Finally, his wartime service was put into the Sword of Honour trilogy, which is an amazing book, right up there was Lord of the Rings in terms of its influence on me. Posted by: Ace-Endorsed Author A.H. Lloyd at May 25, 2025 11:28 AM (ZOv7s) 233
and yes there are a lot of pretentious goobly glop quotes from those you would expect. Picasso is the ass I expected.

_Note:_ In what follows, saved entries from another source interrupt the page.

import Mathlib
import Summits.KontsevichZagierPeriods.Zeta5Search.WedgeDictionary
import Summits.KontsevichZagierPeriods.Zeta5Search.DualSeriesContiguity
import HarnessLib

/-!
# The wedge-square dictionary: consequences and consistency (partner independence; the shape of BZ (4))

Cell `pub-zeta5` (HONEST FRAMING: systematic search; no irrationality claim unless certified), typer seat
generation 3.  OUR work (Summit side), on top of `WedgeDictionary.lean` (canonical coefficients `U, W, V`, the
decomposition theorem `F̃₇ = Uζ(5) + Wζ(3) − V`, the conjecture `wedgeDictionary`) and `DualSeriesContiguity.lean`
(Lemma 1).  Everything here is PROVED; the conjecture enters only as an explicit hypothesis `(hW : wedgeDictionary)`.

* LINEARITY OF THE CANONICAL COEFFICIENTS under the partner shift (`coeff_update_sub`): for `b` in the box with
  `b_j, b_k ≤ b₀` and `Σ b ≤ 3b₀`, writing `κ = (b_j − b_k)(b₀ − b_j − b_k)`,
  `U(b+e_j) − U(b+e_k) = κ·U(b)`, `W(b+e_j) − W(b+e_k) = κ·W(b)`, `V(b+e_j) − V(b+e_k) = κ·V(b)` — from
  `numPoly_{b+e_j} = (X+b_j)(X+b₀−b_j)·numPoly_b` and UNIQUENESS of partial fractions (the coefficient-level
  form of Lemma 1; gen-1/gen-2 observed "the same multiplier for all seven partners").
* PARTNER INDEPENDENCE of both right-hand sides of the conjecture (`wedgeQ_partner_independent`,
  `wedgeI_partner_independent`): `U(b)W(b+e_j) − U(b+e_j)W(b)` and
  `(W(b+e_j) − 2ζ(2)U(b+e_j))·F̃₇(b) − (W(b) − 2ζ(2)U(b))·F̃₇(b+e_j)` do not depend on `j` — so the conjecture is
  consistent across partners and it suffices to verify/prove it for one admissible partner.
* THE CONJECTURE IMPLIES THE SHAPE OF BZ (4) WITH EXPLICIT `P̂, P` (`cellularIntegral_eq_of_wedgeDictionary`,
  `decomposition_shape_of_wedgeDictionary`): `I(a) = Q(a)(2ζ(5) + 4ζ(3)ζ(2)) − 4P̂ζ(2) − 2P` with the minors
  `P̂ = ρ(UV′ − U′V)`, `P = ρ(W′V − WV′)` (gen-1's "equivalently").
-/

noncomputable section

open Finset Polynomial

namespace Summit.KontsevichZagierPeriods.Zeta5Search.WedgeDictionary

open Summit.KontsevichZagierPeriods.Zeta5Search.DualSeries
open Literature.NumberTheory.Irrationality.BrownZudilin2022 (vwpDual bOfA Converges cellularIntegral QOf)
open Literature.NumberTheory.Transcendental (zetaValue)
open Literature.NumberTheory.Transcendental.BallRivoal (pfEval harm pf_unique pfEval_sub' pfEval_const_mul)

/-! ### From the conjecture's region to the hypotheses of the decomposition theorem -/

/-- Region ⇒ box. -/
theorem inBox_of_region (b : ℕ → ℤ) (hreg : ∀ i ∈ Icc 1 7, 0 ≤ b i ∧ 2 * b i ≤ b 0 + 1)
    {j : ℕ} (hj : j ∈ Icc 1 7) (hpart : 2 * (b j + 1) ≤ b 0 + 1) : InBox b := by
  have h0 : 0 ≤ b 0 := by have := (hreg j hj).1; linarith
  exact ⟨h0, fun i hi => by
    have h := hreg (i + 1) (by have := mem_range.1 hi; exact mem_Icc.2 ⟨by omega, by omega⟩)
    exact ⟨h.1, by linarith [h.1, h.2]⟩⟩

/-- `d(b) ≥ 0` ⇒ the parameter-sum bound (with room for one shift). -/
theorem sum_le_of_dOf (b : ℕ → ℤ) (hd : 0 ≤ dOf b) : ∑ i ∈ range 7, b (i + 1) ≤ 3 * b 0 + 1 := by
  unfold dOf at hd; linarith

/-- Box and sum bound for a partner shift `b + e_{i+1}` with `b_{i+1} ≤ b₀`, `d(b) ≥ 0`. -/
theorem box_update (b : ℕ → ℤ) (hb : InBox b) (hd : 0 ≤ dOf b) {i : ℕ} (hi : i ∈ range 7)
    (hle : b (i + 1) ≤ b 0) :
    InBox (Function.update b (i + 1) (b (i + 1) + 1)) ∧
      ∑ l ∈ range 7, Function.update b (i + 1) (b (i + 1) + 1) (l + 1) ≤
        3 * Function.update b (i + 1) (b (i + 1) + 1) 0 + 1 := by
  refine ⟨inBox_update b hb hi hle, ?_⟩
  rw [sum_update b hi, Function.update_of_ne (show (0 : ℕ) ≠ i + 1 by omega)]
  unfold dOf at hd
  linarith

/-! ### Linearity of the canonical coefficients under the partner shift -/

/-- Coefficient-level Lemma 1: if `c, cᵢ, cₖ` are partial-fraction data of `R_b, R_{b+e_{i+1}}, R_{b+e_{k+1}}`
then `cᵢ − cₖ = κ·c` entrywise, `κ = (b_{i+1} − b_{k+1})(b₀ − b_{i+1} − b_{k+1})` (uniqueness of partial fractions
applied to `R_{b+e_i} − R_{b+e_k} − κR_b = 0`, which holds because `numPoly_{b+e_i} = (X+b_i)(X+b₀−b_i)·numPoly_b`). -/
theorem pfData_update_sub (b : ℕ → ℤ) (hb : InBox b) {i k : ℕ} (hi : i ∈ range 7) (hk : k ∈ range 7)
    {c ci ck : ℕ → ℕ → ℚ} (hc : IsPFData b c)
    (hci : IsPFData (Function.update b (i + 1) (b (i + 1) + 1)) ci)
    (hck : IsPFData (Function.update b (k + 1) (b (k + 1) + 1)) ck)
    {o p : ℕ} (ho : o < 6) (hp : p ≤ (b 0).toNat) :
    ci o p - ck o p = ((b (i + 1) - b (k + 1)) * (b 0 - b (i + 1) - b (k + 1)) : ℚ) * c o p := by
  set κ : ℚ := ((b (i + 1) - b (k + 1)) * (b 0 - b (i + 1) - b (k + 1)) : ℚ) with hκ
  have h0i : Function.update b (i + 1) (b (i + 1) + 1) 0 = b 0 := Function.update_of_ne (by omega) _ _
  have h0k : Function.update b (k + 1) (b (k + 1) + 1) 0 = b 0 := Function.update_of_ne (by omega) _ _
  have h := pf_unique (b 0).toNat 6 (fun o p => (ci o p - ck o p) - κ * c o p) 0 (fun t _ => by
    have hpole : ∀ p, p ≤ (b 0).toNat → (t : ℚ) + p + 1 ≠ 0 := fun p _ => by positivity
    have e1 : pfEval (b 0).toNat 6 (fun o p => (ci o p - ck o p) - κ * c o p) (t : ℚ) =
        pfEval (b 0).toNat 6 ci t - pfEval (b 0).toNat 6 ck t - κ * pfEval (b 0).toNat 6 c t := by
      rw [pfEval_sub' _ _ (fun o p => ci o p - ck o p), pfEval_sub', pfEval_const_mul]
    have eci := hci (t : ℚ) (by rw [h0i]; exact hpole)
    have eck := hck (t : ℚ) (by rw [h0k]; exact hpole)
    rw [h0i] at eci
    rw [h0k] at eck
    rw [e1, eci, eck, hc _ hpole, numPoly_update b hi (hb.2 i hi).1, numPoly_update b hk (hb.2 k hk).1]
    simp only [mul_comp, add_comp, X_comp, C_comp, eval_mul, eval_add, eval_X, eval_C]
    rw [hκ]
    push_cast
    ring) o p ho hp
  exact sub_eq_zero.1 h

/-- LINEARITY of `U, W, V` under the partner shift: for `b` in the box with `d(b) ≥ 0`, `b_{i+1}, b_{k+1} ≤ b₀`:
`U(b+e_i) − U(b+e_k) = κU(b)`, `W(b+e_i) − W(b+e_k) = κW(b)`, `V(b+e_i) − V(b+e_k) = κV(b)`,
`κ = (b_i − b_k)(b₀ − b_i − b_k)` (indices written `i+1`, `k+1`). -/
theorem coeff_update_sub (b : ℕ → ℤ) (hb : InBox b) (hd : 0 ≤ dOf b) {i k : ℕ} (hi : i ∈ range 7)
    (hk : k ∈ range 7) (hli : b (i + 1) ≤ b 0) (hlk : b (k + 1) ≤ b 0) :
    coeffU (Function.update b (i + 1) (b (i + 1) + 1)) - coeffU (Function.update b (k + 1) (b (k + 1) + 1)) =
        ((b (i + 1) - b (k + 1)) * (b 0 - b (i + 1) - b (k + 1)) : ℚ) * coeffU b ∧
      coeffW (Function.update b (i + 1) (b (i + 1) + 1)) - coeffW (Function.update b (k + 1) (b (k + 1) + 1)) =
        ((b (i + 1) - b (k + 1)) * (b 0 - b (i + 1) - b (k + 1)) : ℚ) * coeffW b ∧
      coeffV (Function.update b (i + 1) (b (i + 1) + 1)) - coeffV (Function.update b (k + 1) (b (k + 1) + 1)) =
        ((b (i + 1) - b (k + 1)) * (b 0 - b (i + 1) - b (k + 1)) : ℚ) * coeffV b := by
  obtain ⟨c, hc⟩ := exists_isPFData b hb (sum_le_of_dOf b hd)
  obtain ⟨hbi, hsi⟩ := box_update b hb hd hi hli
  obtain ⟨hbk, hsk⟩ := box_update b hb hd hk hlk
  obtain ⟨ci, hci⟩ := exists_isPFData _ hbi hsi
  obtain ⟨ck, hck⟩ := exists_isPFData _ hbk hsk
  have h0i : Function.update b (i + 1) (b (i + 1) + 1) 0 = b 0 := Function.update_of_ne (by omega) _ _
  have h0k : Function.update b (k + 1) (b (k + 1) + 1) 0 = b 0 := Function.update_of_ne (by omega) _ _
  have key := fun o p (ho : o < 6) (hp : p ≤ (b 0).toNat) => pfData_update_sub b hb hi hk hc hci hck ho hp
  refine ⟨?_, ?_, ?_⟩
  · rw [coeffU_eq hci, coeffU_eq hck, coeffU_eq hc, h0i, h0k, ← sum_sub_distrib, mul_sum]
    exact sum_congr rfl fun p hp => key 4 p (by norm_num) (Nat.lt_succ_iff.1 (mem_range.1 hp))
  · rw [coeffW_eq hci, coeffW_eq hck, coeffW_eq hc, h0i, h0k, ← sum_sub_distrib, mul_sum]
    exact sum_congr rfl fun p hp => key 2 p (by norm_num) (Nat.lt_succ_iff.1 (mem_range.1 hp))
  · rw [coeffV_eq hci, coeffV_eq hck, coeffV_eq hc, h0i, h0k, ← sum_sub_distrib, mul_sum]
    refine sum_congr rfl fun o ho => ?_
    rw [← sum_sub_distrib, mul_sum]
    refine sum_congr rfl fun p hp => ?_
    rw [← sub_mul, key o p (mem_range.1 ho) (Nat.lt_succ_iff.1 (mem_range.1 hp))]
    ring

/-! ### Partner independence of the conjecture's right-hand sides -/

/-- The ζ-free right-hand side `U(b)W(b+e_j) − U(b+e_j)W(b)` does not depend on the partner `j`. -/
theorem wedgeQ_partner_independent (b : ℕ → ℤ) (hb : InBox b) (hd : 0 ≤ dOf b) {i k : ℕ} (hi : i ∈ range 7)
    (hk : k ∈ range 7) (hli : b (i + 1) ≤ b 0) (hlk : b (k + 1) ≤ b 0) :
    coeffU b * coeffW (Function.update b (i + 1) (b (i + 1) + 1)) -
        coeffU (Function.update b (i + 1) (b (i + 1) + 1)) * coeffW b =
      coeffU b * coeffW (Function.update b (k + 1) (b (k + 1) + 1)) -
        coeffU (Function.update b (k + 1) (b (k + 1) + 1)) * coeffW b := by
  obtain ⟨hU, hW, -⟩ := coeff_update_sub b hb hd hi hk hli hlk
  linear_combination coeffU b * hW - coeffW b * hU

/-- The right-hand side of the integral identity, `(W(b') − 2ζ(2)U(b'))·F̃₇(b) − (W(b) − 2ζ(2)U(b))·F̃₇(b')` with
`b' = b + e_j`, does not depend on the partner `j` (coefficient linearity + Lemma 1 for `F̃₇`). -/
theorem wedgeI_partner_independent (b : ℕ → ℤ) (hb : InBox b) (hd : 0 ≤ dOf b) {i k : ℕ} (hi : i ∈ range 7)
    (hk : k ∈ range 7) (hall : ∀ l ∈ range 7, b (l + 1) ≤ b 0) :
    ((coeffW (Function.update b (i + 1) (b (i + 1) + 1)) : ℝ) -
          2 * zetaValue 2 * coeffU (Function.update b (i + 1) (b (i + 1) + 1))) * vwpDual 7 b -
        ((coeffW b : ℝ) - 2 * zetaValue 2 * coeffU b) * vwpDual 7 (Function.update b (i + 1) (b (i + 1) + 1)) =
      ((coeffW (Function.update b (k + 1) (b (k + 1) + 1)) : ℝ) -
          2 * zetaValue 2 * coeffU (Function.update b (k + 1) (b (k + 1) + 1))) * vwpDual 7 b -
        ((coeffW b : ℝ) - 2 * zetaValue 2 * coeffU b) * vwpDual 7 (Function.update b (k + 1) (b (k + 1) + 1)) := by
  obtain ⟨hU, hW, -⟩ := coeff_update_sub b hb hd hi hk (hall i hi) (hall k hk)
  have hU' := congrArg (fun q : ℚ => (q : ℝ)) hU
  have hW' := congrArg (fun q : ℚ => (q : ℝ)) hW
  push_cast at hU' hW'
  have hF := vwpDual_seven_contiguity b hb.1 (fun l hl => ⟨(hb.2 l hl).1, hall l hl⟩)
    (by unfold dOf at hd; linarith) hi hk
  push_cast at hF
  linear_combination vwpDual 7 b * hW' - 2 * zetaValue 2 * vwpDual 7 b * hU' -
    ((coeffW b : ℝ) - 2 * zetaValue 2 * coeffU b) * hF

/-! ### The conjecture implies the shape of Brown–Zudilin's decomposition (4), with explicit `P̂, P` -/

/-- Box and sum bound for the partner shift written with `j ∈ [1,7]`. -/
theorem region_update (b : ℕ → ℤ) (hreg : ∀ i ∈ Icc 1 7, 0 ≤ b i ∧ 2 * b i ≤ b 0 + 1) (hd : 0 ≤ dOf b)
    {j : ℕ} (hj : j ∈ Icc 1 7) (hpart : 2 * (b j + 1) ≤ b 0 + 1) :
    InBox (Function.update b j (b j + 1)) ∧
      ∑ i ∈ range 7, Function.update b j (b j + 1) (i + 1) ≤ 3 * Function.update b j (b j + 1) 0 + 1 := by
  have hbox := inBox_of_region b hreg hj hpart
  obtain ⟨i, rfl⟩ : ∃ i, j = i + 1 := ⟨j - 1, by have := (mem_Icc.1 hj).1; omega⟩
  have hi : i ∈ range 7 := by have := (mem_Icc.1 hj).2; exact mem_range.2 (by omega)
  have hle : b (i + 1) ≤ b 0 := by have := (hreg (i + 1) hj).1; linarith
  exact box_update b hbox hd hi hle

/-- **The conjecture implies (4) with EXPLICIT `P̂, P`.**  Under `wedgeDictionary`, for `a` in its region:
`I(a) = Q(a)·(2ζ(5) + 4ζ(3)ζ(2)) − 4·P̂·ζ(2) − 2·P` with `P̂ = ρ(U V′ − U′ V)`, `P = ρ(W′ V − W V′)`
(`′` = at `b + e_j`; substitute `vwp_decomposition` at `b` and `b + e_j` and the `Q`-identity). -/
theorem cellularIntegral_eq_of_wedgeDictionary (hW : wedgeDictionary) (a : Fin 8 → ℤ) {j : ℕ} (hj : j ∈ Icc 1 7)
    (hconv : Converges a) (hreg : ∀ i ∈ Icc 1 7, 0 ≤ bOfA a i ∧ 2 * bOfA a i ≤ bOfA a 0 + 1)
    (hd : 0 ≤ dOf (bOfA a)) (hpart : 2 * (bOfA a j + 1) ≤ bOfA a 0 + 1) :
    cellularIntegral a =
      (QOf a : ℝ) * (2 * zetaValue 5 + 4 * zetaValue 3 * zetaValue 2) -
        4 * ((rhoOf a * (coeffU (bOfA a) * coeffV (Function.update (bOfA a) j (bOfA a j + 1)) -
              coeffU (Function.update (bOfA a) j (bOfA a j + 1)) * coeffV (bOfA a)) : ℚ) : ℝ) * zetaValue 2 -
        2 * ((rhoOf a * (coeffW (Function.update (bOfA a) j (bOfA a j + 1)) * coeffV (bOfA a) -
              coeffW (bOfA a) * coeffV (Function.update (bOfA a) j (bOfA a j + 1))) : ℚ) : ℝ) := by
  obtain ⟨hQ, hI⟩ := hW a j hj hconv hreg hd hpart
  set b := bOfA a with hb
  set b' := Function.update b j (b j + 1) with hb'
  have hbox := inBox_of_region b hreg hj hpart
  obtain ⟨hbox', hsum'⟩ := region_update b hreg hd hj hpart
  have h1 := (vwp_decomposition b hbox (sum_le_of_dOf b hd)).2
  have h2 := (vwp_decomposition b' hbox' hsum').2
  have hQ' : ((QOf a : ℤ) : ℝ) = (rhoOf a : ℝ) * ((coeffU b : ℝ) * coeffW b' - coeffU b' * coeffW b) := by
    have h := congrArg (fun q : ℚ => (q : ℝ)) hQ
    push_cast at h
    exact h
  rw [hI, h1, h2]
  push_cast
  rw [hQ']
  ring

/-- Hence, on its region, the conjecture implies the SHAPE of the cited named fact
`BrownZudilin2022.decomposition` ((4) with leading coefficient (17)):
`∃ P̂ P ∈ ℚ, I(a) = Q(a)(2ζ(5) + 4ζ(3)ζ(2)) − 4P̂ζ(2) − 2P`. -/
theorem decomposition_shape_of_wedgeDictionary (hW : wedgeDictionary) (a : Fin 8 → ℤ) {j : ℕ}
    (hj : j ∈ Icc 1 7) (hconv : Converges a)
    (hreg : ∀ i ∈ Icc 1 7, 0 ≤ bOfA a i ∧ 2 * bOfA a i ≤ bOfA a 0 + 1)
    (hd : 0 ≤ dOf (bOfA a)) (hpart : 2 * (bOfA a j + 1) ≤ bOfA a 0 + 1) :
    ∃ Phat P : ℚ, cellularIntegral a =
      (QOf a : ℝ) * (2 * zetaValue 5 + 4 * zetaValue 3 * zetaValue 2) -
        4 * (Phat : ℝ) * zetaValue 2 - 2 * (P : ℝ) :=
  ⟨_, _, cellularIntegral_eq_of_wedgeDictionary hW a hj hconv hreg hd hpart⟩

end Summit.KontsevichZagierPeriods.Zeta5Search.WedgeDictionary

Posted by: polynikes I'm reading the latest Anthony Horowitz mystery, Marble Hall Murders. Horowitz often presents authors in an unfavorable light despite being one himself. In this book, a elderly woman author of a billion selling children's series is revealed to be a horrible person. Horowitz has one of his characters, one of her descendants, argue that you must separate the artist from art. Our heroine, editor Susan Ryeland, wonders how such a vile creature could write such charming books and decides she must have had a good editor. Posted by: Anonosaurus Wrecks, Now Available In Super Size! at May 25, 2025 11:28 AM (L/fGl) 234
I do about 80% of my reading via kindle. Why do so many of the women authors write their characters with such sanctimonious style? I quit reading The First Contact series because of this awhile back. But I gave in last week and tried another. SHE character was wild, free, beautiful and brilliant. HE character was a beta male and they met at an anti war rally. That's when I hit delete.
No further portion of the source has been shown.